WORK TASK →
The result should be an exact copy of the lines from the one with "rw [selmerCorank_baseChange_quadratic_holds W" through the last line of the data below, both included.
====== DATA FOR THE TASK
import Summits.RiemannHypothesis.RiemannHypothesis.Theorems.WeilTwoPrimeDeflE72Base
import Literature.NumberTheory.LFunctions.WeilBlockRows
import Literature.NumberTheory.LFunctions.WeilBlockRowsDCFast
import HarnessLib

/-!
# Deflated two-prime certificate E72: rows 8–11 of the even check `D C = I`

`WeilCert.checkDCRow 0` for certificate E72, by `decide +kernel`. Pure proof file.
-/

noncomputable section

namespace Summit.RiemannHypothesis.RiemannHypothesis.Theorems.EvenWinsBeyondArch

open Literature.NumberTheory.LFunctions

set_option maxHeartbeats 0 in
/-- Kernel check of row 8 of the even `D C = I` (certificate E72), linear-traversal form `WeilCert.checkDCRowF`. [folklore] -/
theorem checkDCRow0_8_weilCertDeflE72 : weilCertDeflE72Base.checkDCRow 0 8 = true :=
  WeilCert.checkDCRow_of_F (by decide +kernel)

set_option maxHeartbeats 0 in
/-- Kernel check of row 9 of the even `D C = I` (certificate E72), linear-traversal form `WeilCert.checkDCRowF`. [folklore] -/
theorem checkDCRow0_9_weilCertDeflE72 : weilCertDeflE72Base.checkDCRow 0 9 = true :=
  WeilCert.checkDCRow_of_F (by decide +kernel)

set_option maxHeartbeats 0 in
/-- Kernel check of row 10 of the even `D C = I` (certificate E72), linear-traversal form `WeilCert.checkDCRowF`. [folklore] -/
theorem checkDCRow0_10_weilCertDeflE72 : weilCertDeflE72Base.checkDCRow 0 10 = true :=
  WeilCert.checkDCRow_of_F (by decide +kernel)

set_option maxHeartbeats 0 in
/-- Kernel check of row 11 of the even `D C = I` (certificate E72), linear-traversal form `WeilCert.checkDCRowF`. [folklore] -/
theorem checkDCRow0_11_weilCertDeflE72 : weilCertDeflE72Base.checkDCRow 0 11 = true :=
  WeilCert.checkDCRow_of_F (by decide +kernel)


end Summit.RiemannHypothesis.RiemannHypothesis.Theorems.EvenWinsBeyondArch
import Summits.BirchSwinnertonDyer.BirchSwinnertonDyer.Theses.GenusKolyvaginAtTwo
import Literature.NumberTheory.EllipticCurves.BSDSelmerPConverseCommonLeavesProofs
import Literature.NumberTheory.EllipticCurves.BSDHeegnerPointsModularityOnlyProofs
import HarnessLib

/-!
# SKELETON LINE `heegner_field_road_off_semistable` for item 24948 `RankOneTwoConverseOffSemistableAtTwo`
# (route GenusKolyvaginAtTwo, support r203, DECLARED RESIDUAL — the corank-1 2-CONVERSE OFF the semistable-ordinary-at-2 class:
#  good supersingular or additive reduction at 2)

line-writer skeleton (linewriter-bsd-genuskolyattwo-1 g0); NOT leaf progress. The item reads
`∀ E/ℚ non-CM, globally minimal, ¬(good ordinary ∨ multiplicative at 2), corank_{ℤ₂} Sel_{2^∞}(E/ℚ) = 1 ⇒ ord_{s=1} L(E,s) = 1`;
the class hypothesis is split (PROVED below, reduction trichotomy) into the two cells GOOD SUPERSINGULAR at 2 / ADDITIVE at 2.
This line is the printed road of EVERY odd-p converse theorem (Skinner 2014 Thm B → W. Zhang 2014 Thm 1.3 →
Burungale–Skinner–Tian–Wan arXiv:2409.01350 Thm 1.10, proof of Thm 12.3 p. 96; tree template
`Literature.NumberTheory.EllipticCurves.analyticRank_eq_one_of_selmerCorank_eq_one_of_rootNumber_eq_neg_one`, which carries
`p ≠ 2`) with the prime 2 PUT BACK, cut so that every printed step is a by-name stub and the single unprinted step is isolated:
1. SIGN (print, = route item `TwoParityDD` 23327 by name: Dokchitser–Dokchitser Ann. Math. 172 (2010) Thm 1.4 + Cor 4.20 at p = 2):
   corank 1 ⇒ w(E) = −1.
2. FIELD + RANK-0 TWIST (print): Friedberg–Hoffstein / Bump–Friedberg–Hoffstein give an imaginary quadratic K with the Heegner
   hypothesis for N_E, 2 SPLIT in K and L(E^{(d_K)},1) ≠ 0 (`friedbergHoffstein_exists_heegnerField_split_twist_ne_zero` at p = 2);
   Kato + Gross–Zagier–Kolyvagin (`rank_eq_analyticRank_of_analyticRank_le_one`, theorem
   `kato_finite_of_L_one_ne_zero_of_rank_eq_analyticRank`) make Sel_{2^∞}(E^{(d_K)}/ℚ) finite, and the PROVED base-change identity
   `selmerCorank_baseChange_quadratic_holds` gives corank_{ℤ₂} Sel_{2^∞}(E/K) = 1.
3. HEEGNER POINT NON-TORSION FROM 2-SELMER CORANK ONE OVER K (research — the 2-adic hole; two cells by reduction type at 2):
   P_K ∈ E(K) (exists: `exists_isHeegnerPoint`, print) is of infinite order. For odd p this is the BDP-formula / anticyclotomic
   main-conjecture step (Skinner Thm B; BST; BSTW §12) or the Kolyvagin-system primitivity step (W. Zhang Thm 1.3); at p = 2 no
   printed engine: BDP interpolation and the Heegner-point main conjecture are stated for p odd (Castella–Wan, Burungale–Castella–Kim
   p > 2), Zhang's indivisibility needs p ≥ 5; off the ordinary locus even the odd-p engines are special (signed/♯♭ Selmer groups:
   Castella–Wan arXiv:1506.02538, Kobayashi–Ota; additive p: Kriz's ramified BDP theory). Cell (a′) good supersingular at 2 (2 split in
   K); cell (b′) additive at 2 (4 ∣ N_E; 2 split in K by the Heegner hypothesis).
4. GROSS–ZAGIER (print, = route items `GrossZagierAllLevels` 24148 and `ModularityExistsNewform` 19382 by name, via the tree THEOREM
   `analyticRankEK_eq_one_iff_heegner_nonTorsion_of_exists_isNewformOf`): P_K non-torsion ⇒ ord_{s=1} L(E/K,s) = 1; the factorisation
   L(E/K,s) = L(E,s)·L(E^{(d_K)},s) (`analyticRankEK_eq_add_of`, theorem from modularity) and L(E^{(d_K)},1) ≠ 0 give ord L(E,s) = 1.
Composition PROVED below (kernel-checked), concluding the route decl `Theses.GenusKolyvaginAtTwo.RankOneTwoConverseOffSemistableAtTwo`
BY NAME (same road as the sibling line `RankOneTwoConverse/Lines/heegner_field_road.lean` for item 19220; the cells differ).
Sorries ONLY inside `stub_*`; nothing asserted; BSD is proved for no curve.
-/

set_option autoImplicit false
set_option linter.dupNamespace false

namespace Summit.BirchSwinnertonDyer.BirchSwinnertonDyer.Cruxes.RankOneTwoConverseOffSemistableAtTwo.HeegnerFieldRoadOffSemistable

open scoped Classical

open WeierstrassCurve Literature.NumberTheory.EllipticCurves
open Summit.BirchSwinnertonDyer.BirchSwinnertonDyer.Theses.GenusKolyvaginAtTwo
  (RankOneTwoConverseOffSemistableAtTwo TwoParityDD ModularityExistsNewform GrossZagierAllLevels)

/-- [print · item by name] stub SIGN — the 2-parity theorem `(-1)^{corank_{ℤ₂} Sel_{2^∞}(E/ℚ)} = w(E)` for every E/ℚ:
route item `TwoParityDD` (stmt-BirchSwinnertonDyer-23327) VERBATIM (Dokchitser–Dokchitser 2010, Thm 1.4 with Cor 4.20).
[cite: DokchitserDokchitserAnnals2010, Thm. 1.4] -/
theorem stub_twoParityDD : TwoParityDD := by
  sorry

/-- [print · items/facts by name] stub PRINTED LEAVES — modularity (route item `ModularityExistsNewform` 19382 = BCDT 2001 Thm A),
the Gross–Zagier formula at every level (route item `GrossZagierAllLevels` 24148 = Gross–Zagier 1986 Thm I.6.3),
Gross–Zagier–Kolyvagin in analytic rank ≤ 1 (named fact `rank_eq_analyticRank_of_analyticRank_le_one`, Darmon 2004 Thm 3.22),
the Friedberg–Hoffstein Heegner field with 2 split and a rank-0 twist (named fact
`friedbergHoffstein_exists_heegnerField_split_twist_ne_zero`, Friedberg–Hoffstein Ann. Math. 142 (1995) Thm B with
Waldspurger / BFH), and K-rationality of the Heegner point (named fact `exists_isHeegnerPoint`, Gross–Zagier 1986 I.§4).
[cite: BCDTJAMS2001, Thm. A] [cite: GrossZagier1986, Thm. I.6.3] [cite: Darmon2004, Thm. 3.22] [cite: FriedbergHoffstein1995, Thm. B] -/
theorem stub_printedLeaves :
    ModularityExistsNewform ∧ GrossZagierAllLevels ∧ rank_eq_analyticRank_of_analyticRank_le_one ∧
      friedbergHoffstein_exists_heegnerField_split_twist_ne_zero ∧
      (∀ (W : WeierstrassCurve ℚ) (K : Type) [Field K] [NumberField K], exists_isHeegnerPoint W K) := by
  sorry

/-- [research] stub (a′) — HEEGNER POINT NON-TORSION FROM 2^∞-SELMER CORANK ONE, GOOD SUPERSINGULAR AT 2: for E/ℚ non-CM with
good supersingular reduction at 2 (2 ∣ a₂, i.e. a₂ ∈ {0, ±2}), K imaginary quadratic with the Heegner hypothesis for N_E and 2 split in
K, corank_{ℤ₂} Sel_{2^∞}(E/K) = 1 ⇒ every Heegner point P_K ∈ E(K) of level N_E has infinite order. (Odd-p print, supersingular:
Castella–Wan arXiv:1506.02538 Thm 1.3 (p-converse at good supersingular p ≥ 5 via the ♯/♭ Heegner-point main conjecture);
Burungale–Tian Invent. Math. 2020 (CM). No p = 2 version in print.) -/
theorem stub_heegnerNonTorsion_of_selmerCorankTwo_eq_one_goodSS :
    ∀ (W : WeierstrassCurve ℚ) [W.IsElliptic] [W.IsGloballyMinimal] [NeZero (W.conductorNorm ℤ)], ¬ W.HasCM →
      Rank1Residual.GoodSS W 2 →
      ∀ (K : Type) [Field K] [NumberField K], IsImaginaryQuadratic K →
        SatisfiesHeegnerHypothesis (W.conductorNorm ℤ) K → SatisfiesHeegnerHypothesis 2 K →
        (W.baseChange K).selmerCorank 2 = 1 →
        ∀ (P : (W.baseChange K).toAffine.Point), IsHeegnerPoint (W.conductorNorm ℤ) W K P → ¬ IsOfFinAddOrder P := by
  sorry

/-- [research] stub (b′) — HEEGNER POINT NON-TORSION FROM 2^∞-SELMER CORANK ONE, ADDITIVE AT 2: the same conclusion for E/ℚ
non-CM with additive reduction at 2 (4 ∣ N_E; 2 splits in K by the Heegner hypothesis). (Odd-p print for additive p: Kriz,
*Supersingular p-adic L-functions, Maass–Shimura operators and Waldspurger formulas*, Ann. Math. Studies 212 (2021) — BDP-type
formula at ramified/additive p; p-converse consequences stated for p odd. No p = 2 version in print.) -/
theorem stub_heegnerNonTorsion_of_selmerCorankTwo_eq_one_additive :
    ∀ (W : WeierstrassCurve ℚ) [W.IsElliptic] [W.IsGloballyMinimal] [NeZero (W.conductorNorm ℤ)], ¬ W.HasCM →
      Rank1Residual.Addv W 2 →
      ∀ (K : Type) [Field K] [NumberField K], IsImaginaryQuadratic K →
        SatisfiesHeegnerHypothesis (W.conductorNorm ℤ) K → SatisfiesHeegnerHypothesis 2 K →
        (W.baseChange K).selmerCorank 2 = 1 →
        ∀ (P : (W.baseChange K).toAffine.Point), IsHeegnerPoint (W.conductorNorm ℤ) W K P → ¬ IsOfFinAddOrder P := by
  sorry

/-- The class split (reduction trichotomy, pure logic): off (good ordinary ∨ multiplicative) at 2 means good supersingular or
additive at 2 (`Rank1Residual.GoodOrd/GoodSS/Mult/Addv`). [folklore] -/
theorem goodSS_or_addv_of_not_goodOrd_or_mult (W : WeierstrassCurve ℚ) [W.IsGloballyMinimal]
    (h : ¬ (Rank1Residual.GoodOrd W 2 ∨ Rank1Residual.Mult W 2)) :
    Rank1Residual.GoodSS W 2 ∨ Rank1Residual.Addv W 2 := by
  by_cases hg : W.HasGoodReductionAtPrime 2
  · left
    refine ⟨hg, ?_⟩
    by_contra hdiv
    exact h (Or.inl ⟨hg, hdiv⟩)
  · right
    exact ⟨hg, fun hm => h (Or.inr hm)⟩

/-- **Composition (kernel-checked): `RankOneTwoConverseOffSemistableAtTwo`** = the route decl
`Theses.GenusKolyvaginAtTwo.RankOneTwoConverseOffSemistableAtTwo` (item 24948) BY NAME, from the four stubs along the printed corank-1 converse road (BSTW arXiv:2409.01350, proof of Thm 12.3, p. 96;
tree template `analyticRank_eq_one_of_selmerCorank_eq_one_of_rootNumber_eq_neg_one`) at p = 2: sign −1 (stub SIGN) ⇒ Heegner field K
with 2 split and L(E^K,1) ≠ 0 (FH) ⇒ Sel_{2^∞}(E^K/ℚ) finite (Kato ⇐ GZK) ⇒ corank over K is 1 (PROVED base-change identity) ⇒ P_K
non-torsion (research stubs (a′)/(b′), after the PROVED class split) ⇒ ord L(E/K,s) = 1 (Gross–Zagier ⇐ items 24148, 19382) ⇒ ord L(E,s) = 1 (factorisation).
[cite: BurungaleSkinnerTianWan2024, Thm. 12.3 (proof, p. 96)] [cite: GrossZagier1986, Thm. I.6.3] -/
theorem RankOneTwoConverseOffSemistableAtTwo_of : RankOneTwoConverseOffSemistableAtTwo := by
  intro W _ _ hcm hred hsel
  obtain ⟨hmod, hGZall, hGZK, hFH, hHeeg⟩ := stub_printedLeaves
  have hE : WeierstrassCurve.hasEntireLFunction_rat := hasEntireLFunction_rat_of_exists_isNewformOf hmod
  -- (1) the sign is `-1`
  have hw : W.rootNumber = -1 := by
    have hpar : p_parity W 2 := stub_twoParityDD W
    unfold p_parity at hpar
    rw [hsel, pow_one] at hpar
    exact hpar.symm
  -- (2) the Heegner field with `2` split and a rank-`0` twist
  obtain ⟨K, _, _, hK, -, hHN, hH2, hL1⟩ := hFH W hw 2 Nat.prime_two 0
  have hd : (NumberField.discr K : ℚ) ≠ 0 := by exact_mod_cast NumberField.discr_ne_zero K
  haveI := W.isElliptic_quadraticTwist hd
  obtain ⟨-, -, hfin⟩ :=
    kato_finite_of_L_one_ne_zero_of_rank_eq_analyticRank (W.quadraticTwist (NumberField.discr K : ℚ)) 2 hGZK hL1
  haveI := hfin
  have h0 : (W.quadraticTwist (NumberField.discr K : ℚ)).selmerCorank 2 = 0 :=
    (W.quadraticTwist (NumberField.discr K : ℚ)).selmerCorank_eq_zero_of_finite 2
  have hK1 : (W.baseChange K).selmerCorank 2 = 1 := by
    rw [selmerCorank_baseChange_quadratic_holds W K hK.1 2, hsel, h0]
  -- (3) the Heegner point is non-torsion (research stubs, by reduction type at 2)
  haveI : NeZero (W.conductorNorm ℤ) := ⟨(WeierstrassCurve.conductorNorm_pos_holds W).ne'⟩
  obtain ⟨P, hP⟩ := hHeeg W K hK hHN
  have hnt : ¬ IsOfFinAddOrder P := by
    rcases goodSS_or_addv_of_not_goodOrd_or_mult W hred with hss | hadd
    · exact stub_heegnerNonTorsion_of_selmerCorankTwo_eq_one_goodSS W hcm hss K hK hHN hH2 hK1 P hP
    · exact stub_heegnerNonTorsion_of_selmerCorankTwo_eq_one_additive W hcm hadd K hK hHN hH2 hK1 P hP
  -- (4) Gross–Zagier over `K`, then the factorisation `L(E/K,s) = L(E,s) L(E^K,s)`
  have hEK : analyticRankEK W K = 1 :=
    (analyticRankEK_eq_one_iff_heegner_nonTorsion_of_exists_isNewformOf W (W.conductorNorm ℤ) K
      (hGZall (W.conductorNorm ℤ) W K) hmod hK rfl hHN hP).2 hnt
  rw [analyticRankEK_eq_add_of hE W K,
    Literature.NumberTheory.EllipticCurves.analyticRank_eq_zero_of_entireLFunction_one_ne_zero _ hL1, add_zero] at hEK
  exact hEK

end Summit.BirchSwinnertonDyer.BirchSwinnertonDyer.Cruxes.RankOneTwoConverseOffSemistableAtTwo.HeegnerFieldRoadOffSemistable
============
REPLY →
    rw [selmerCorank_baseChange_quadratic_holds W K hK.1 2, hsel, h0]
  -- (3) the Heegner point is non-torsion (research stubs, by reduction type at 2)
  haveI : NeZero (W.conductorNorm ℤ) := ⟨(WeierstrassCurve.conductorNorm_pos_holds W).ne'⟩
  obtain ⟨P, hP⟩ := hHeeg W K hK hHN
  have hnt : ¬ IsOfFinAddOrder P := by
    rcases goodSS_or_addv_of_not_goodOrd_or_mult W hred with hss | hadd
    · exact stub_heegnerNonTorsion_of_selmerCorankTwo_eq_one_goodSS W hcm hss K hK hHN hH2 hK1 P hP
    · exact stub_heegnerNonTorsion_of_selmerCorankTwo_eq_one_additive W hcm hadd K hK hHN hH2 hK1 P hP
  -- (4) Gross–Zagier over `K`, then the factorisation `L(E/K,s) = L(E,s) L(E^K,s)`
  have hEK : analyticRankEK W K = 1 :=
    (analyticRankEK_eq_one_iff_heegner_nonTorsion_of_exists_isNewformOf W (W.conductorNorm ℤ) K
      (hGZall (W.conductorNorm ℤ) W K) hmod hK rfl hHN hP).2 hnt
  rw [analyticRankEK_eq_add_of hE W K,
    Literature.NumberTheory.EllipticCurves.analyticRank_eq_zero_of_entireLFunction_one_ne_zero _ hL1, add_zero] at hEK
  exact hEK

end Summit.BirchSwinnertonDyer.BirchSwinnertonDyer.Cruxes.RankOneTwoConverseOffSemistableAtTwo.HeegnerFieldRoadOffSemistable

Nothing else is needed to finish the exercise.